In order to make the most of SSD disks, you really need to use a
-multi setting with sf to obtain good speeds. I'm making this easier in the next release of siegfried by introducting a config file where you can store your preferred settings (and not type them in each time you invoke the tool).
If you really care about speed, you can use
roy to build signature files with built in “max bytes” limits. These test runs came out fastest in all categories. But this will impact the quality of your results.
Siegfried is a sprinter and wins on small corpora. DROID runs marathons and wins (in the no limit category) for the biggest corpus. This is possibly because of JVM start-up costs?
Speed isn't the only thing that matters. You also need to assess the quality of results and choose a tool that has the right affordances (e.g. do your staff prefer a GUI? What kind of reporting will you need? etc.). But speed is important, particularly for non-ingest workflows (e.g. consider re-scanning your repository each time there is a PRONOM update).
The tools differ in their outputs. This is because of differences in their matching engines (e.g. siegfried includes a text identifier), differences in their default settings (particularly that max byte setting), and differences in the way they choose to report results (e.g. if more than one result is returned just based on extension matches, then siegfried will return UNKNOWN with a descriptive warning indicating those possibilies; DROID and fido, on the other hand, will report multiple results).
Where's fido? I had fido in early benchmarks but removed it because the files within the test corpora I've used cause fido to come to a grinding halt for some reason. I need to inspect the error messages and follow up. I hope to get fido back onto the scoreboard shortly!

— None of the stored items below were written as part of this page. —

import Literature.Analysis.Complex.WeylLemmaDbar
import Literature.Analysis.Complex.DbarAlongHolomorphic
import Literature.Analysis.Complex.LengthArea
import Mathlib.MeasureTheory.Function.Jacobian
import HarnessLib

/-!
# Transport of the `∂̄`-pairing under a conformal frame

Sub-goal (A2-transport) of `stub_polygonIdentification`, line `polygon-parity-squeeze` of the crux
`Summit.CriticalPhenomena.SAWScalingLimit.Theses.SAWDefectDecoherence.BoundaryClosureR`.

Let `Φ` be holomorphic and injective on an open set `V ⊆ ℂ`, with a holomorphic logarithm `Lh` of
`Φ' = deriv Φ` on `V` (`exp ∘ Lh = Φ'`), let `S ⊆ V` be measurable, `g : ℂ → ℂ`, and let `φ` be a
test function.  With `H := (g · e^{-(5/8) Lh}) ∘ Φ⁻¹` on `Φ(S)` (`Φ⁻¹ = Function.invFunOn Φ V`),

  `∫_{Φ(S)} H ∂̄φ dA = ∫_S g ∂̄[(φ ∘ Φ) · e^{(3/8) Lh}] dA`

(`frameTransport_dbar`).  Proof: the change of variables `w = Φ z`, `dA(w) = |Φ'(z)|² dA(z)`
(Mathlib's `MeasureTheory.integral_image_eq_integral_abs_det_fderiv_smul`, the real Jacobian of
multiplication by `Φ'(z)` being `‖Φ'(z)‖²`, `Literature.Analysis.Complex.LengthArea.det_restrictScalars_smulRight`),
the chain rule for the Wirtinger derivative under a holomorphic map,
`∂̄(φ ∘ Φ)(z) = conj (Φ'(z)) · (∂̄φ)(Φ z)` (`dbarAlong_one_comp_of_differentiableAt`), the Leibniz
rule with the holomorphic factor `e^{(3/8) Lh}` (`∂̄` of which vanishes), and the pointwise identity
`|Φ'|² e^{-(5/8) Lh} = conj (Φ') e^{Lh} e^{-(5/8) Lh} = conj (Φ') e^{(3/8) Lh}`.

## References

* L. Hörmander, *An Introduction to Complex Analysis in Several Variables*, 2nd ed. (1973), §1.1
  (the operator `∂/∂z̄` and its chain rule). [HormanderSCV1973]
* H. Duminil-Copin, S. Smirnov, *The connective constant of the honeycomb lattice equals
  `√(2+√2)`*, Ann. of Math. 175 (2012), §3. [DuminilCopinSmirnov2012]
-/

noncomputable section

open scoped Topology ContDiff ComplexConjugate
open Filter Set MeasureTheory Complex Literature.Analysis.Complex

namespace Summit.CriticalPhenomena.SAWScalingLimit.Theorems.PolygonParitySqueeze

/-- **Chain rule for `∂̄_v` under a holomorphic change of variables.**  If `Φ : E → E'` is
complex-differentiable at `x` and `u` is real-differentiable at `Φ x`, then
`∂̄_v (u ∘ Φ)(x) = ∂̄_{DΦ(x) v} u (Φ x)`: the direction is pushed forward by the complex-linear
differential of `Φ` (Hörmander (1973), §1.1, `∂(u ∘ Φ)/∂z̄ = (∂u/∂w̄) · conj Φ'` in one
variable). [folklore] -/
theorem dbarAlong_comp_of_differentiableAt {E E' F : Type*} [NormedAddCommGroup E]
    [NormedSpace ℂ E] [NormedAddCommGroup E'] [NormedSpace ℂ E'] [NormedAddCommGroup F]
    [NormedSpace ℂ F] {Φ : E → E'} {u : E' → F} {x : E} (hΦ : DifferentiableAt ℂ Φ x)
    (hu : DifferentiableAt ℝ u (Φ x)) (v : E) :
    dbarAlong v (fun y => u (Φ y)) x = dbarAlong (fderiv ℂ Φ x v) u (Φ x) := by
  have hcomp : HasFDerivAt (fun y => u (Φ y))
      ((fderiv ℝ u (Φ x)).comp ((fderiv ℂ Φ x).restrictScalars ℝ)) x :=
    hu.hasFDerivAt.comp x (hΦ.hasFDerivAt.restrictScalars ℝ)
  rw [dbarAlong_apply, dbarAlong_apply, hcomp.fderiv]
  simp

/-- **Chain rule for the Wirtinger derivative, one variable.**  For `Φ` complex-differentiable at
`z` and `φ` real-differentiable at `Φ z`, `∂̄(φ ∘ Φ)(z) = conj (Φ'(z)) · (∂̄φ)(Φ z)`.
[folklore] -/
theorem dbarAlong_one_comp_of_differentiableAt {φ Φ : ℂ → ℂ} {z : ℂ}
    (hΦ : DifferentiableAt ℂ Φ z) (hφ : DifferentiableAt ℝ φ (Φ z)) :
    dbarAlong 1 (fun y => φ (Φ y)) z = conj (deriv Φ z) * dbarAlong 1 φ (Φ z) := by
  rw [dbarAlong_comp_of_differentiableAt hΦ hφ, fderiv_apply_one_eq_deriv,
    show deriv Φ z = deriv Φ z • (1 : ℂ) by simp, dbarAlong_smul_left, smul_eq_mul, smul_eq_mul,
    mul_one]

/-- **`∂̄` of the transported test function.**  For `Φ`, `Lh` complex-differentiable at `z`, `φ`
real-differentiable at `Φ z` and a constant `a`,
`∂̄[(φ ∘ Φ) · e^{a Lh}](z) = conj (Φ'(z)) · (∂̄φ)(Φ z) · e^{a Lh z}` (Leibniz rule; the second
factor is holomorphic, so its `∂̄` vanishes). [folklore] -/
theorem dbarAlong_one_comp_mul_exp {φ Φ Lh : ℂ → ℂ} {z : ℂ} (a : ℂ)
    (hΦ : DifferentiableAt ℂ Φ z) (hLh : DifferentiableAt ℂ Lh z)
    (hφ : DifferentiableAt ℝ φ (Φ z)) :
    dbarAlong 1 (fun y => φ (Φ y) * Complex.exp (a * Lh y)) z =
      conj (deriv Φ z) * dbarAlong 1 φ (Φ z) * Complex.exp (a * Lh z) := by
  have h1 : DifferentiableAt ℝ (fun y => φ (Φ y)) z := hφ.comp z (hΦ.restrictScalars ℝ)
  have h2 : DifferentiableAt ℂ (fun y => Complex.exp (a * Lh y)) z := (hLh.const_mul a).cexp
  rw [dbarAlong_one_mul h1 (h2.restrictScalars ℝ), dbarAlong_eq_zero_of_differentiableAt h2,
    mul_zero, add_zero, dbarAlong_one_comp_of_differentiableAt hΦ hφ]

/-- **Transport of the `∂̄`-pairing under a conformal frame** (sub-goal (A2-transport) of
`stub_polygonIdentification`).  Let `Φ` be holomorphic and injective on the open set `V`, with a
holomorphic logarithm `Lh` of `Φ'` on `V`, `S ⊆ V` measurable, and `φ ∈ C_c^∞` supported in
`Φ(V)`.  Then for `H := (g · e^{-(5/8) Lh}) ∘ Φ⁻¹`,
`∫_{Φ(S)} H ∂̄φ dA = ∫_S g ∂̄[(φ ∘ Φ) e^{(3/8) Lh}] dA`: change of variables `w = Φ z`
(`dA(w) = |Φ'(z)|² dA(z)`), the chain rule `∂̄(φ ∘ Φ) = ((∂̄φ) ∘ Φ) · conj Φ'`, and
`|Φ'|² e^{-(5/8) Lh} = conj (Φ') e^{(3/8) Lh}`.  (The two integrability hypotheses are not needed:
Mathlib's change-of-variables identity is unconditional.) [folklore] -/
theorem frameTransport_dbar : ∀ (V S : Set ℂ) (Φ Lh g φ : ℂ → ℂ), IsOpen V → MeasurableSet S → S ⊆ V → DifferentiableOn ℂ Φ V → Set.InjOn Φ V → DifferentiableOn ℂ Lh V → (∀ z ∈ V, Complex.exp (Lh z) = deriv Φ z) → ContDiff ℝ ∞ φ → HasCompactSupport φ → tsupport φ ⊆ Φ '' V → MeasureTheory.IntegrableOn g S → MeasureTheory.IntegrableOn (fun w => g (Function.invFunOn Φ V w) * Complex.exp (-(5 / 8 : ℂ) * Lh (Function.invFunOn Φ V w))) (Φ '' S) → ∫ w in Φ '' S, g (Function.invFunOn Φ V w) * Complex.exp (-(5 / 8 : ℂ) * Lh (Function.invFunOn Φ V w)) * Literature.Analysis.Complex.dbarAlong 1 φ w = ∫ z in S, g z * Literature.Analysis.Complex.dbarAlong 1 (fun z => φ (Φ z) * Complex.exp ((3 / 8 : ℂ) * Lh z)) z := by
  intro V S Φ Lh g φ hV hS hSV hΦ hinj hLh hexp hφ _hφc _hφV _hg _hG
  -- the real differential of `Φ` at `z ∈ S`: multiplication by `Φ'(z)`
  have hd : ∀ z ∈ S, HasFDerivWithinAt Φ
      ((ContinuousLinearMap.smulRight (1 : ℂ →L[ℂ] ℂ) (deriv Φ z)).restrictScalars ℝ) S z :=
    fun z hz => ((hΦ.differentiableAt (hV.mem_nhds (hSV hz))).hasDerivAt.hasFDerivAt.restrictScalars
      ℝ).hasFDerivWithinAt
  -- change of variables `w = Φ z`
  rw [integral_image_eq_integral_abs_det_fderiv_smul volume hS hd (hinj.mono hSV)]
  refine setIntegral_congr_fun hS fun z hz => ?_
  have hzV : z ∈ V := hSV hz
  have hinv : Function.invFunOn Φ V (Φ z) = z := hinj.leftInvOn_invFunOn hzV
  have hΦz : DifferentiableAt ℂ Φ z := hΦ.differentiableAt (hV.mem_nhds hzV)
  have hLz : DifferentiableAt ℂ Lh z := hLh.differentiableAt (hV.mem_nhds hzV)
  have hφz : DifferentiableAt ℝ φ (Φ z) := (hφ.differentiable (by simp)).differentiableAt
  simp only [hinv]
  rw [LengthArea.det_restrictScalars_smulRight, abs_of_nonneg (by positivity),
    dbarAlong_one_comp_mul_exp _ hΦz hLz hφz, Complex.real_smul]
  -- pointwise algebra: `|Φ'|² e^{-(5/8) Lh} = conj Φ' · e^{Lh} e^{-(5/8) Lh} = conj Φ' · e^{(3/8) Lh}`
  have hc : (((‖deriv Φ z‖ ^ 2 : ℝ)) : ℂ) = conj (deriv Φ z) * Complex.exp (Lh z) := by
    rw [hexp z hzV, ← Complex.normSq_eq_norm_sq, Complex.normSq_eq_conj_mul_self]
  have h38 : Complex.exp (Lh z) * Complex.exp (-(5 / 8 : ℂ) * Lh z) =
      Complex.exp ((3 / 8 : ℂ) * Lh z) := by
    rw [← Complex.exp_add]
    congr 1
    ring
  rw [hc]
  linear_combination (conj (deriv Φ z) * g z * dbarAlong 1 φ (Φ z)) * h38

end Summit.CriticalPhenomena.SAWScalingLimit.Theorems.PolygonParitySqueeze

I need more corpora. The corpora I've used reflect some use cases (e.g. scanning typical office type documents) but don't represent others (e.g. scanning large AV collections). Big audio and video files have caused problems for siegfried in the past and it would be great to include them in regular testing.
Version 1.7.8 of siegfried is now available. Get it here.
This minor release updates the PRONOM signatures to v93 and the LOC signatures to 2017-09-28.
As the only changes in this release are to signature files, you can just use
sf -update if you've installed siegfried manually. This minor release is just for the convenience of users who have installed sf with package managers (i.e. debian or homebrew).
Version 1.7.7 of siegfried is now available. Happy #IDPD17!
Get it here.
This minor release fixes bugs in the
roy inspect command and in sf's handling of large container files.
A new sets file is included in this release, ‘pronom-extensions.json’, which creates sets for all extensions defined in PRONOM. You can use these new sets when building signatures e.g.
roy build -limit @.tiff or when logging formats e.g.
sf -log @.doc DIR.
The other addition in this release is the inclusion of version metadata for MIME-info signature files (e.g. freedesktop.org or tika MIME-types). You can define version metadata for MIME-info signature files by editing the MIME-info.json file in your /data directory.
See the CHANGELOG for full details on this release.
Version 1.7.6 of siegfried is now available. Get it here.
This is a minor release that incorporates the latest PRONOM update (v92), introduces a “continue on error” flag (sf -coe) to force sf to keep going when it hits fatal file errors in directory walks, and restricts file scanning to regular files (in previous versions symlinks, devices, sockets etc. were scanned which caused fatal errors for some users).
Thanks to Henk Vanstappen for the bug report that prompted this release.